Love drought or sex drought - which is worse? For me it’s most definitely love. And there are many serious reasons for them - for example being extremely beautiful (as in my case - ok maybe not), but you could be emotionally scarred, or working in an office where there aren't any decent blokes.

Pickiness may also have something to do with it. When you get to a certain age, you have different needs and start to veto the sorts of people you might have dated before. I myself have had my fill of arty types that manage to combine deep intensity with profound boringness. Now I no longer see the point in getting worked up over a man’s obscurities, his so-called mystery and the attendant ability to make me feel insecure. I’m not interested in what I don’t know about what they feel, instead I want to get worked up over what I do know.
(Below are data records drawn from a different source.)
import Literature.AlgebraicGeometry.Resolution.ArithmeticalThreefoldsLocalOfGeneral
import Summits.ResolutionOfSingularities.ResolutionOfSingularities.Theorems.RadicialJungCleanModelsStubCossartPiltant2019PushDownOfGeneral
import Summits.ResolutionOfSingularities.ResolutionOfSingularities.Theorems.RadicialJungCleanModelsStubCjs2020Thm14OfHistory
import Summits.ResolutionOfSingularities.ResolutionOfSingularities.Theorems.RadicialJungCleanModelsOfInputs
import Literature.AlgebraicGeometry.Resolution.ResolutionOfSingularitiesProofs
import HarnessLib

/-!
# `CleanModels` BY NAME from {F-72, CP 2019 Thm. 1.1 as printed, F-112, wi-91399, (B), X44c, frontier}; and the
# paper-architecture chain of stub 2 at characteristic `p` run on {F-72, Thm. 1.1} alone

OURS (decomp-res hand-1 g21; crux `stmt-ResolutionOfSingularities-15917`, skeleton rev 35).  Closing bookkeeping of this
generation's kernel edges: F-32 ⟸ F-72 (`CossartJannsenSaito2020Embedded.of_canonicalSequence_history`), and every named leaf of
stub 2's paper-architecture DAG at characteristic `p` other than the CJS input — CP Thm. 1.5 (`CossartPiltant2019Local`), [CoP1]
Lemma 9.4 Kummer core, [CoP1] Prop. 9.3 — ⟸ `CossartPiltant2019General` (CP Thm. 1.1 as printed;
`CossartPiltant2019General.cossartPiltant2019Local`, `lemma94KummerCore_of_general`, `prop93_of_general`).

* `resolutionOverUpToDim_three_of_history_of_general_charP` / `localUniformization3_of_history_of_general_charP` — the
  characteristic-`p` slice of stub 2 ALONG THE PAPER'S ARCHITECTURE (`…_of_history_of_lemma94_of_prop93_charP`) with every leaf
  supplied from {F-72, Thm. 1.1}: a kernel certificate that the chain hides no further assumption;
* `OfInputs.cleanModels_of_history_of_general` — the crux BY NAME from F-72, `CossartPiltant2019General`, F-112 `Cossart1987Thm`,
  wi-91399 `CossartPiltant2019_thm_1_5_i_baseSidePhase`, and the three research/frontier stubs 5–7 VERBATIM (twin of
  `OfInputs.cleanModels_of_namedPrintedLeaves` with {F-32, Thm 1.5, Lemma 9.4, Prop 9.3, Hironaka} replaced by {F-72, Thm 1.1}).

Reading of the crux's printed trust base after hand-1 g21: {F-72 (CJS 2020 Cor. 6.26 construction), CP 2019 Thm. 1.1 (or verbatim
`CP2019.CossartPiltant2019Thm11` via `.general`), Cossart 1987 (`k = k̄` classes), CP 2019 Thm. 1.5 (i) base side at `p = 2`} + research
stubs 5–6 + frontier stub 7.  CONDITIONAL packaging; nothing here proves resolution in characteristic `p`; rung 0.  AI-written; AI review
weaker than expert review.
-/

noncomputable section

-- `Summit.ResolutionOfSingularities.ResolutionOfSingularities` (summit = problem) duplicates a namespace component by design (D-0017).
set_option linter.dupNamespace false

open CategoryTheory AlgebraicGeometry IsLocalRing Polynomial
open Literature.AlgebraicGeometry.Resolution Literature.AlgebraicGeometry.Motives
open Literature.AlgebraicGeometry.CossartPiltant200819
open _root_.IntermediateField

namespace Summit.ResolutionOfSingularities.ResolutionOfSingularities.Theorems.RadicialJung.CleanModels

/-- **Resolution up to dimension three at characteristic `p` along the paper's architecture, all leaves from {F-72, Thm. 1.1}**:
`resolutionOverUpToDim_three_of_history_of_lemma94_of_prop93_charP` with CP Thm. 1.5 := `CossartPiltant2019General.cossartPiltant2019Local`,
Lemma 9.4 := `lemma94KummerCore_of_general`, Prop. 9.3 := `prop93_of_general`.
[cite: CossartPiltant2019, Thm. 1.1, Thm. 1.5, Props. 4.4, 4.6, 4.8, 4.10] [cite: CossartPiltant2008, Lemma 9.4, Prop. 9.3]
[cite: CossartJannsenSaito2020, Thm. 1.4, Cor. 6.26] -/
theorem resolutionOverUpToDim_three_of_history_of_general_charP (p : ℕ) (hp : p.Prime)
    (h72 : CossartJannsenSaito2020_canonicalSequence_history.{0}) (hG : CossartPiltant2019General.{0})
    (k : Type) [Field k] [CharP k p] : ResolutionOverUpToDim.{0} k 3 :=
  resolutionOverUpToDim_three_of_history_of_lemma94_of_prop93_charP p hp hG.cossartPiltant2019Local h72
    (lemma94KummerCore_of_general hG) (prop93_of_general hG) k

/-- **Local uniformization in dimension three at characteristic `p`, same inputs.**
[cite: CossartPiltant2019, Thm. 1.1, Thm. 1.5, Props. 4.4, 4.6, 4.8, 4.10] [cite: CossartPiltant2008, Lemma 9.4, Prop. 9.3]
[cite: CossartJannsenSaito2020, Thm. 1.4, Cor. 6.26] -/
theorem localUniformization3_of_history_of_general_charP (p : ℕ) (hp : p.Prime)
    (h72 : CossartJannsenSaito2020_canonicalSequence_history.{0}) (hG : CossartPiltant2019General.{0})
    (k : Type) [Field k] [CharP k p] : LocalUniformization3 k :=
  localUniformization3_of_history_of_lemma94_of_prop93_charP p hp hG.cossartPiltant2019Local h72
    (lemma94KummerCore_of_general hG) (prop93_of_general hG) k

namespace OfInputs

/-- **`CleanModels` BY NAME from {F-72, CP 2019 Thm. 1.1 as printed, F-112, wi-91399, (B), X44c, frontier}** —
`cleanModels_of_inputs` with F-32 := `CossartJannsenSaito2020Embedded.of_canonicalSequence_history h72` and F-02 :=
`CossartPiltant2019General.cossartPiltant2019' hG`. [cite: CossartJannsenSaito2020, Thm. 1.4, Cor. 6.26] [cite: CossartPiltant2019, Thm. 1.1, Thm. 1.5]
[cite: Cossart1987, main theorem] [cite: Posva2024, App. A] -/
theorem cleanModels_of_history_of_general
  -- PRINTED CONSTRUCTION F-72: Cossart–Jannsen–Saito 2020, Cor. 6.26 / Thm. 6.9 (a). [cite: CossartJannsenSaito2020, Cor. 6.26]
  (h72 : CossartJannsenSaito2020_canonicalSequence_history.{0})
  -- PRINTED: Cossart–Piltant 2019 Thm. 1.1 (quasi-excellent, dim ≤ 3). [cite: CossartPiltant2019, Thm. 1.1]
  (hG : CossartPiltant2019General.{0})
  -- PRINTED F-112: Cossart 1987 (`k = k̄`). [cite: Cossart1987, main theorem; Posva2024, App. A]
  (h112 : Cossart1987Thm)
  -- PRINTED wi-91399: Cossart–Piltant 2019 Thm. 1.5 (i), base-side `m = p` phase (every `p`; consumed at `p = 2`).
  (hBS : CossartPiltant2019_thm_1_5_i_baseSidePhase.{0})
  -- RESEARCH (OURS), class (B): `stub_cleanLU3DefectNonDiscrete` of Sketch rev 33, VERBATIM.
  (hB :
    ∀ (p : ℕ), p.Prime → p ≠ 2 →
    ∀ (k : Type) [Field k] [CharP k p] (K : Type) [Field K] [Algebra k K]
    (O : ValuationSubring K) (A : Subalgebra k K), A.toSubring ≤ O.toSubring → A.FG → IsFractionRing A K →
    ringKrullDim A ≤ 3 → IsRegularLocalRing (locAtCentre A.toSubring O) →
    ringKrullDim (locAtCentre A.toSubring O) = 3 →
    (∀ (T : Subring K) (hT : T ≤ O.toSubring), A.toSubring ≤ T → (subringCentre T O hT).IsMaximal) →
    ∀ g₀ : K, (∀ c : K, c ^ p ≠ g₀) →
    (∀ f₀ : K, ∃ f₁ : K, O.valuation (g₀ - f₁ ^ p) < O.valuation (g₀ - f₀ ^ p)) →
    (∀ hk : ∀ c : k, algebraMap k K c ∈ O, transcendenceDefect k O hk ≠ 0) →
    ¬ (∃ π : K, π ≠ 0 ∧ (∀ x : K, O.valuation x < 1 → O.valuation x ≤ O.valuation π) ∧
      (∀ x : K, x ≠ 0 → ∃ n : ℕ, O.valuation π ^ n ≤ O.valuation x)) →
    ¬ (∃ (O₁ : ValuationSubring K), O ≤ O₁ ∧ O₁ ≠ ⊤ ∧ ∃ y : Fin 2 → K, (∀ i, y i ∈ O) ∧
      ∀ P : MvPolynomial (Fin 2) k, P ≠ 0 → O₁.valuation (MvPolynomial.aeval y P) = 1) →
    ¬ (PerfectField k ∧ ∃ x y : K, x ≠ 0 ∧ y ≠ 0 ∧ ∀ a b : ℕ, a < p → b < p → (a ≠ 0 ∨ b ≠ 0) →
      ∀ z : K, z ≠ 0 → O.valuation (x ^ a * y ^ b) ≠ O.valuation (z ^ p)) →
    ¬ ((∃ x y : K, x ≠ 0 ∧ y ≠ 0 ∧ ∀ a b : ℕ, a < p → b < p → (a ≠ 0 ∨ b ≠ 0) →
        ∀ z : K, z ≠ 0 → O.valuation (x ^ a * y ^ b) ≠ O.valuation (z ^ p)) ∧
      ∃ r : ℕ, Module.finrank (Subfield.closure (Set.range (fun x : k => x ^ p))) k = p ^ r ∧
        Module.finrank (Subfield.closure (Set.range (fun x : IsLocalRing.ResidueField O => x ^ p))) (IsLocalRing.ResidueField O) = p ^ r) →
    ¬ ((∃ x y : K, x ≠ 0 ∧ y ≠ 0 ∧ ∀ a b : ℕ, a < p → b < p → (a ≠ 0 ∨ b ≠ 0) →
        ∀ z : K, z ≠ 0 → O.valuation (x ^ a * y ^ b) ≠ O.valuation (z ^ p)) ∧
      ∃ k' : IntermediateField k K, FiniteDimensional k k' ∧
        (∃ (n : ℕ) (s : Fin n → K), AlgebraicIndependent k' s ∧ Algebra.IsSeparable (IntermediateField.adjoin k' (Set.range s)) K) ∧
        ∃ _ : Algebra k' (IsLocalRing.ResidueField O),
          (∀ (c : k') (h : algebraMap k' K c ∈ O),
            algebraMap k' (IsLocalRing.ResidueField O) c = IsLocalRing.residue O ⟨algebraMap k' K c, h⟩) ∧
          Algebra.IsSeparable k' (IsLocalRing.ResidueField O)) →
    ¬ IsAlgClosed k →
    ¬ (∃ O₁ : ValuationSubring K, O ≤ O₁ ∧ O₁ ≠ O ∧ O₁ ≠ ⊤) →
    ∃ (A' : Subalgebra k K), A'.toSubring ≤ O.toSubring ∧ A ≤ A' ∧ A'.FG ∧
    ∃ (_ : IsRegularLocalRing (locAtCentre A'.toSubring O)) (c : Fin p → K), (∃ j : Fin p, (j : ℕ) ≠ 0 ∧ c j ≠ 0) ∧
    ((∃ (d m : ℕ) (hmd : m ≤ d) (t : Fin d → ↥(locAtCentre A'.toSubring O)) (a : Fin m → ℕ) (u : ↥(locAtCentre A'.toSubring O)), IsUnit u ∧
    Ideal.span (Set.range t) = IsLocalRing.maximalIdeal ↥(locAtCentre A'.toSubring O) ∧
    ringKrullDim ↥(locAtCentre A'.toSubring O) = (d : WithBot ℕ∞) ∧ 0 < m ∧ (∀ i, ¬ p ∣ a i) ∧
    (∑ j : Fin p, c j ^ p * g₀ ^ (j : ℕ)) = (u : K) * ∏ i : Fin m, ((t (Fin.castLE hmd i) : ↥(locAtCentre A'.toSubring O)) : K) ^ (a i)) ∨
    (∃ u : ↥(locAtCentre A'.toSubring O), IsUnit u ∧ (∑ j : Fin p, c j ^ p * g₀ ^ (j : ℕ)) = (u : K) ∧
    ∀ c' : ↥(locAtCentre A'.toSubring O), u - c' ^ p ∉ IsLocalRing.maximalIdeal ↥(locAtCentre A'.toSubring O)) ∨
    (∃ s c' : ↥(locAtCentre A'.toSubring O), (∑ j : Fin p, c j ^ p * g₀ ^ (j : ℕ)) = (s : K) ∧
    s - c' ^ p ∈ IsLocalRing.maximalIdeal ↥(locAtCentre A'.toSubring O) ∧
    s - c' ^ p ∉ IsLocalRing.maximalIdeal ↥(locAtCentre A'.toSubring O) ^ 2)))
  -- RESEARCH (OURS), X44c: `stub_cleanProp44` of Sketch rev 28–33, VERBATIM.
  (h44c :
    ∀ (p : ℕ), p.Prime → ∀ (S : Scheme.{0}) [IsIntegral S] [IsNoetherian S],
      CharP S.functionField p → Scheme.IsRegular S → Scheme.IsExcellent S → topologicalKrullDim S = 3 →
      ∀ G₀ : S.functionField, (∀ s : S, CleanRegAt p (algebraMap (S.presheaf.stalk s) S.functionField) G₀) →
      ∀ I : S.IdealSheafData, I ≠ ⊥ →
      ∀ (X : Scheme.{0}) (ρ : X ⟶ S) [IsIntegral X] [IsNoetherian X] [IsDominant ρ],
        IsCleanRegularCentreBlowupSeq p ρ I G₀ →
        (∀ x : X, CleanRegAt p (algebraMap (X.presheaf.stalk x) X.functionField) (RatFn.functionFieldMap ρ G₀)) →
        ∀ (J : X.IdealSheafData) (μ : ℕ), 1 ≤ μ →
          (∀ x ∈ J.support, 1 < Order.coheight x) → (∀ x, idealOrder J x ≤ μ) → (∃ x, idealOrder J x = μ) →
          ∃ (X' : Scheme.{0}) (π : X' ⟶ X) (_ : IsIntegral X') (_ : IsDominant π) (J' : X'.IdealSheafData),
            IsCleanPermissibleSeq p π J μ J' (RatFn.functionFieldMap ρ G₀) ∧ ∀ x, idealOrder J' x < μ)
  -- FRONTIER (rung-B PRICE): `stub_cleanModelsDimGEFour`, VERBATIM (`dim W ≥ 4`).
  (hGE4 :
      ∀ p : ℕ, p.Prime → ∀ (k : Type) [Field k] [CharP k p] (W : AlgebraicGeometry.Scheme.{0})
      [AlgebraicGeometry.IsIntegral W] (f : W ⟶ AlgebraicGeometry.Spec (.of k)) (L : Type) [Field L] [Algebra
      W.functionField L], AlgebraicGeometry.IsSeparated f → AlgebraicGeometry.LocallyOfFiniteType f →
      AlgebraicGeometry.QuasiCompact f → Literature.AlgebraicGeometry.Resolution.Scheme.IsRegular W →
      IsPurelyInseparable W.functionField L → Module.finrank W.functionField L = p → ¬ topologicalKrullDim W ≤ 3 → ∃
      (V : AlgebraicGeometry.Scheme.{0}) (π : V ⟶ W) (_ : AlgebraicGeometry.IsIntegral V) (_ :
      AlgebraicGeometry.IsDominant π), AlgebraicGeometry.IsProper π ∧
      Literature.AlgebraicGeometry.Resolution.IsBirational π ∧
      Literature.AlgebraicGeometry.Resolution.Scheme.IsRegular V ∧ (∀ v : V, (∃ (y : L) (g : W.functionField), y ∉
      Set.range (algebraMap W.functionField L) ∧ algebraMap W.functionField L g = y ^ p ∧ ((∃ (d m : ℕ) (hmd : m ≤ d)
      (t : Fin d → V.presheaf.stalk v) (a : Fin m → ℕ), Ideal.span (Set.range t) = IsLocalRing.maximalIdeal
      (V.presheaf.stalk v) ∧ ringKrullDim (V.presheaf.stalk v) = (d : WithBot ℕ∞) ∧ 0 < m ∧ (∀ i, ¬ p ∣ a i) ∧
      Literature.AlgebraicGeometry.Motives.RatFn.functionFieldMap π g = ∏ i : Fin m, (algebraMap (V.presheaf.stalk v)
      V.functionField (t (Fin.castLE hmd i))) ^ (a i)) ∨ (∃ u₀ : V.presheaf.stalk v, IsUnit u₀ ∧
      Literature.AlgebraicGeometry.Motives.RatFn.functionFieldMap π g = algebraMap (V.presheaf.stalk v)
      V.functionField u₀ ∧ ((∀ c : V.presheaf.stalk v, u₀ - c ^ p ∉ IsLocalRing.maximalIdeal (V.presheaf.stalk v)) ∨
      (∃ c : V.presheaf.stalk v, u₀ - c ^ p ∈ IsLocalRing.maximalIdeal (V.presheaf.stalk v) ∧ u₀ - c ^ p ∉
      IsLocalRing.maximalIdeal (V.presheaf.stalk v) ^ 2))))))) :
    Summit.ResolutionOfSingularities.ResolutionOfSingularities.Theses.RadicialJung.CleanModels :=
  cleanModels_of_inputs (CossartJannsenSaito2020Embedded.of_canonicalSequence_history h72)
    (CossartPiltant2019General.cossartPiltant2019' hG) h112 hBS hB h44c hGE4

end OfInputs

end Summit.ResolutionOfSingularities.ResolutionOfSingularities.Theorems.RadicialJung.CleanModels

end
import Literature.IUT.LogThetaLattice.HolomorphicLogShellUnramified
import HarnessLib

/-!
# IUT REPAIR BRANCH (rung LADDER-ABC:A2.RP), class (i) INTERNAL, sub-cell B0, seat rp-d2 — `CandInternal2Real`: the content of row RP-I06
# («the q-pilot's Kummer datum lies in the log-shell orbit of the Θ-pilot's: `q_v ∈ q_v^{j²}·𝓘_v`») AT THE REAL `p`-ADIC LOG-SHELL of the
# tree — FALSE at every absolutely unramified odd place for every label `j ≥ 2`, and in general a HEIGHT BOUND by the log-shell's radius

Proof-only file (D-0012; no definition, no `Prop` fact) of the abc-iut cell, IUT REPAIR branch (REPAIR-SPEC v0.4; class reading of
HOME/plan/repair/d2/D2-CENSUS.md). TAKES NO SIDE on [IUTchIII] Cor. 3.12 or on any author; classical local-field arithmetic about the
log-shell `ℐ_K = (p*)⁻¹·log_p(𝒪_K^×)` of [AbsTopIII] Def. 5.4 (iii) (abc-iut-L4-t3's `PadicLogOnUnits.logShell`, abc-iut-S1's real logarithm
`PadicLogOnUnits.ofUnitLog`), supporting the T-d/T-c reading of the toy rows RP-I06/I06b/I06c/I18 (`Repair.CandInternal2`, `…14`): on the toy
log-shell family the rows hold iff `3 ≤ d` («3 × height ≤ log-shell inflation»); here the same inequality is proved for the REAL shell.

RESULTS. §1 (any normed field) `norm_le_of_mem_pow_smul : q ∈ q^n • I → I ⊆ closedBall 0 R → ‖q‖ ≤ ‖q‖^n · R` (the HEIGHT BOUND: with
`‖q‖ = p^{−h}`, `R = p^{c}` it reads `(n − 1)·h ≤ c`); `not_mem_pow_smul_of_subset_closedBall_one : I ⊆ 𝒪_K → 0 < ‖q‖ < 1 → 2 ≤ n → q ∉ q^n • I`.
§2 (the real log-shell) **`not_mem_pow_smul_logShell_of_unramified`: for `K/ℚ_p` with `e = 1`, `p ≠ 2` (so `ℐ_K = 𝒪_K`, abc-iut-L6's
`logShell_ofUnitLog_eq_closedBall_of_unramified`), every `q ∈ 𝔪_K ∖ {0}` and every `n ≥ 2`: `q ∉ q^n · ℐ_K`** — in particular (`n = j²`,
`j ≥ 2`) the content of RP-I06 fails at every absolutely unramified odd place of the intended arithmetic for every q-parameter (a non-unit),
consistent with print's own bookkeeping that value-group portions are not subject to (Ind3) ([IUTchIII] Rmk. 3.11.1 (viii) p. 166
l. 16–30) and with RP-I06's grade NOT-IN-PRINT-as-premise. [claim: Mochizuki2012, status: disputed] [cite: MochizukiAbsTopIII2015, Def 5.4 (iii) p. 126]
-/

noncomputable section

namespace Summit.ABC.IUTFork.Repair.CandInternal2Real

open Set Metric
open scoped Pointwise
open Literature.AnabelianGeometry.AbsoluteAnabelian Literature.IUT.LogThetaLattice Literature.IUT.LogVolume

/-! ## 1. The height bound in any normed field -/

section NormedField

variable {K : Type*} [NormedField K]

/-- **HEIGHT BOUND.** If `q ∈ q^n · I` with `I` inside the ball of radius `R`, then `‖q‖ ≤ ‖q‖^n · R` — i.e. with `‖q‖ = p^{−h}` and `R = p^{c}`:
`(n − 1)·h ≤ c` («(j² − 1) × local height ≤ log-shell index» for `n = j²`). [folklore] -/
theorem norm_le_of_mem_pow_smul {q : K} {n : ℕ} {I : Set K} {R : ℝ} (hI : I ⊆ closedBall (0 : K) R) (h : q ∈ q ^ n • I) :
    ‖q‖ ≤ ‖q‖ ^ n * R := by
  obtain ⟨ι, hι, hq⟩ := Set.mem_smul_set.1 h
  have hιR : ‖ι‖ ≤ R := by simpa [mem_closedBall, dist_zero_right] using hI hι
  have hnorm : ‖q‖ = ‖q‖ ^ n * ‖ι‖ := by
    conv_lhs => rw [← hq]
    rw [smul_eq_mul, norm_mul, norm_pow]
  calc ‖q‖ = ‖q‖ ^ n * ‖ι‖ := hnorm
    _ ≤ ‖q‖ ^ n * R := mul_le_mul_of_nonneg_left hιR (pow_nonneg (norm_nonneg q) n)

/-- With `I ⊆ 𝒪_K` (radius `1`), a nonzero TOPOLOGICALLY NILPOTENT `q` (`‖q‖ < 1`) is never in `q^n · I` for `n ≥ 2`. [folklore] -/
theorem not_mem_pow_smul_of_subset_closedBall_one {q : K} {n : ℕ} {I : Set K} (hI : I ⊆ closedBall (0 : K) 1) (hq0 : q ≠ 0)
    (hq1 : ‖q‖ < 1) (hn : 2 ≤ n) : q ∉ q ^ n • I := fun h => by
  have hle := norm_le_of_mem_pow_smul hI h
  rw [mul_one] at hle
  have hpos : 0 < ‖q‖ := norm_pos_iff.2 hq0
  have hlt : ‖q‖ ^ n < ‖q‖ := by
    calc ‖q‖ ^ n ≤ ‖q‖ ^ 2 := pow_le_pow_of_le_one hpos.le hq1.le hn
      _ = ‖q‖ * ‖q‖ := pow_two _
      _ < ‖q‖ * 1 := (mul_lt_mul_of_pos_left hq1 hpos)
      _ = ‖q‖ := mul_one _
  exact absurd hle (not_le.2 hlt)

end NormedField

/-! ## 2. At the real log-shell of an absolutely unramified odd place -/

section Unramified

variable (p : ℕ) [Fact p.Prime]
variable (K : Type*) [NontriviallyNormedField K] [NormedAlgebra ℚ_[p] K] [IsUltrametricDist K] [ProperSpace K]

/-- **RP-I06's content at the REAL log-shell, absolutely unramified odd place: FALSE.** For `K/ℚ_p` with `e = 1` and `p ≠ 2` the log-shell is
`𝒪_K` (abc-iut-L6 `logShell_ofUnitLog_eq_closedBall_of_unramified`), so no nonzero `q ∈ 𝔪_K` lies in `q^n · ℐ_K` for `n ≥ 2` — in
particular not in `q^{j²} · ℐ_K` for any label `j ≥ 2`. [cite: MochizukiAbsTopIII2015, Def 5.4 (iii) p. 126] -/
theorem not_mem_pow_smul_logShell_of_unramified (hp : p ≠ 2) (he : absRamificationIdx p K = 1) {q : K} (hq0 : q ≠ 0) (hq1 : ‖q‖ < 1)
    {n : ℕ} (hn : 2 ≤ n) : q ∉ q ^ n • logShell (PadicLogOnUnits.ofUnitLog p K) := by
  rw [logShell_ofUnitLog_eq_closedBall_of_unramified p K hp he]
  exact not_mem_pow_smul_of_subset_closedBall_one subset_rfl hq0 hq1 hn

/-- The label form: for every `j ≥ 2`, `q ∉ q^{j²} · ℐ_K` at an absolutely unramified odd place. [cite: MochizukiAbsTopIII2015, Def 5.4 (iii) p. 126] -/
theorem not_mem_jsq_smul_logShell_of_unramified (hp : p ≠ 2) (he : absRamificationIdx p K = 1) {q : K} (hq0 : q ≠ 0) (hq1 : ‖q‖ < 1)
    {j : ℕ} (hj : 2 ≤ j) : q ∉ q ^ (j ^ 2) • logShell (PadicLogOnUnits.ofUnitLog p K) :=
  not_mem_pow_smul_logShell_of_unramified p K hp he hq0 hq1 (le_trans (by norm_num) (Nat.pow_le_pow_left hj 2))

end Unramified

/-! ## 3. General ramification: the HEIGHT BOUND by the log-shell radius ([IUTchIV] Prop. 1.2 (i) upper inclusion) -/

section General

variable (p : ℕ) [Fact p.Prime]
variable (K : Type*) [NontriviallyNormedField K] [NormedAlgebra ℚ_[p] K] [IsUltrametricDist K] [ProperSpace K]

/-- **The real log-shell lies in the ball of radius `‖p*‖⁻¹ · p^{b_e}`** (`ℐ_K = (p*)⁻¹·log_p(𝒪_K^×)` and abc-iut-S1's [IUTchIV] Prop. 1.2 (i)
upper inclusion `log_p(𝒪_K^×) ⊆ p^{−b}·𝒪_K`, `b = logRadiusB p e`). [cite: MochizukiAbsTopIII2015, Def 5.4 (iii) p. 126] -/
theorem logShell_ofUnitLog_subset_closedBall :
    logShell (PadicLogOnUnits.ofUnitLog p K) ⊆
      closedBall (0 : K) (‖((p ^ (if p = 2 then 2 else 1) : ℕ) : K)‖⁻¹ * (p : ℝ) ^ logRadiusB p (absRamificationIdx p K)) := by
  rw [logShell_ofUnitLog]
  rintro _ ⟨y, hy, rfl⟩
  have hyb : ‖y‖ ≤ (p : ℝ) ^ logRadiusB p (absRamificationIdx p K) := by
    have := (mem_pBall_iff p K).1 (logUnits_subset_pBall_neg_logRadiusB p K hy)
    rwa [neg_neg] at this
  rw [mem_closedBall, dist_zero_right]
  show ‖((p ^ (if p = 2 then 2 else 1) : ℕ) : K)⁻¹ • y‖ ≤ _
  rw [smul_eq_mul, norm_mul, norm_inv]
  exact mul_le_mul_of_nonneg_left hyb (inv_nonneg.2 (norm_nonneg _))

/-- **HEIGHT BOUND at a real place of arbitrary ramification**: if `q ∈ q^n · ℐ_K` then `‖q‖ ≤ ‖q‖^n · ‖p*‖⁻¹ · p^{b_e}` — with `‖q‖ = p^{−h}`:
`(n − 1)·h ≤ b_e + ord_p(p*)`, the local height of `q` is bounded by the log-shell's index, a quantity depending only on `p` and `e`.
For `n = j²` this is the arithmetic content of row RP-I06 at the place. [cite: MochizukiAbsTopIII2015, Def 5.4 (iii) p. 126] -/
theorem norm_le_of_mem_pow_smul_logShell {q : K} {n : ℕ} (h : q ∈ q ^ n • logShell (PadicLogOnUnits.ofUnitLog p K)) :
    ‖q‖ ≤ ‖q‖ ^ n * (‖((p ^ (if p = 2 then 2 else 1) : ℕ) : K)‖⁻¹ * (p : ℝ) ^ logRadiusB p (absRamificationIdx p K)) :=
  norm_le_of_mem_pow_smul (logShell_ofUnitLog_subset_closedBall p K) h

end General

end Summit.ABC.IUTFork.Repair.CandInternal2Real

end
Luxuriate in the evidence of his high regard for me not roll around in puddles of approval that are few and far between.

But re-tuning ones radar and picking up on the right kind of fella isn’t so straightforward. Your lifestyle needs time to catch up and adjust to your new mindset. Often there is a severe lag and you find yourself falling into the old patterns - all the while knowing that it’s not going to work. Whatever the reasons for your drought, it’s rarely an easy time. Though I like to think of myself as intelligent with lots of interests, in my first drought year, I found it hard not to obsess about when the next man was going to turn up. Would tomorrow’s party be the party? Ah, I see that Venus is in my star sign two weeks from now. Should I start shaving my legs? Noting my desperation, sympathetic friends and colleagues would give me nuggets of so-called wisdom that never failed to sound lame to me, like: 'love comes when you aren’t looking for it'. What the hell’s the point of that I thought? The other oft repeated mantras were 'you'll never find him if you’re desperate' and that other classic 'love’ll happen when you least expect it.' Unfortunately their advice led me to develop a skewed - but brilliant logic:

I’d taken their advice and had begun to least expect a boyfriend when I was most desperate for one. So I calculated this should rightly mean that I was now about to meet the love of my life - because I didn’t expect it.

No-one ever had an answer for that one...

Chop logic aside, the unfortunate truth of the matter is that you have to let go if you want to meet someone. It’s the letting go that’s the hard part. But the 2nd year of my drought has seen me do just that and I’ve begun enjoying my single status tremendously. And, true to form, the men started arriving thick and fast. But none of them have stuck. It has since dawned on me how rare love is.

Getting together with someone seems like a random million-to-one occurrence. I almost can’t believe it’ll ever happen to me. But I’m prepared to wait. Because, if, like me, you’re the sort of person who’d rather saw off their right arm than be with a person they only sort of like, then you’re destined to be alone until fate sees fit to find you someone who is worthy of being worshipped by you. So I’m prepared to see myself through a further two-year drought until the right man comes along.

But any longer than this and I, of course, shall marry the first man who asks me...


How long is 'too long' in the time between relationships?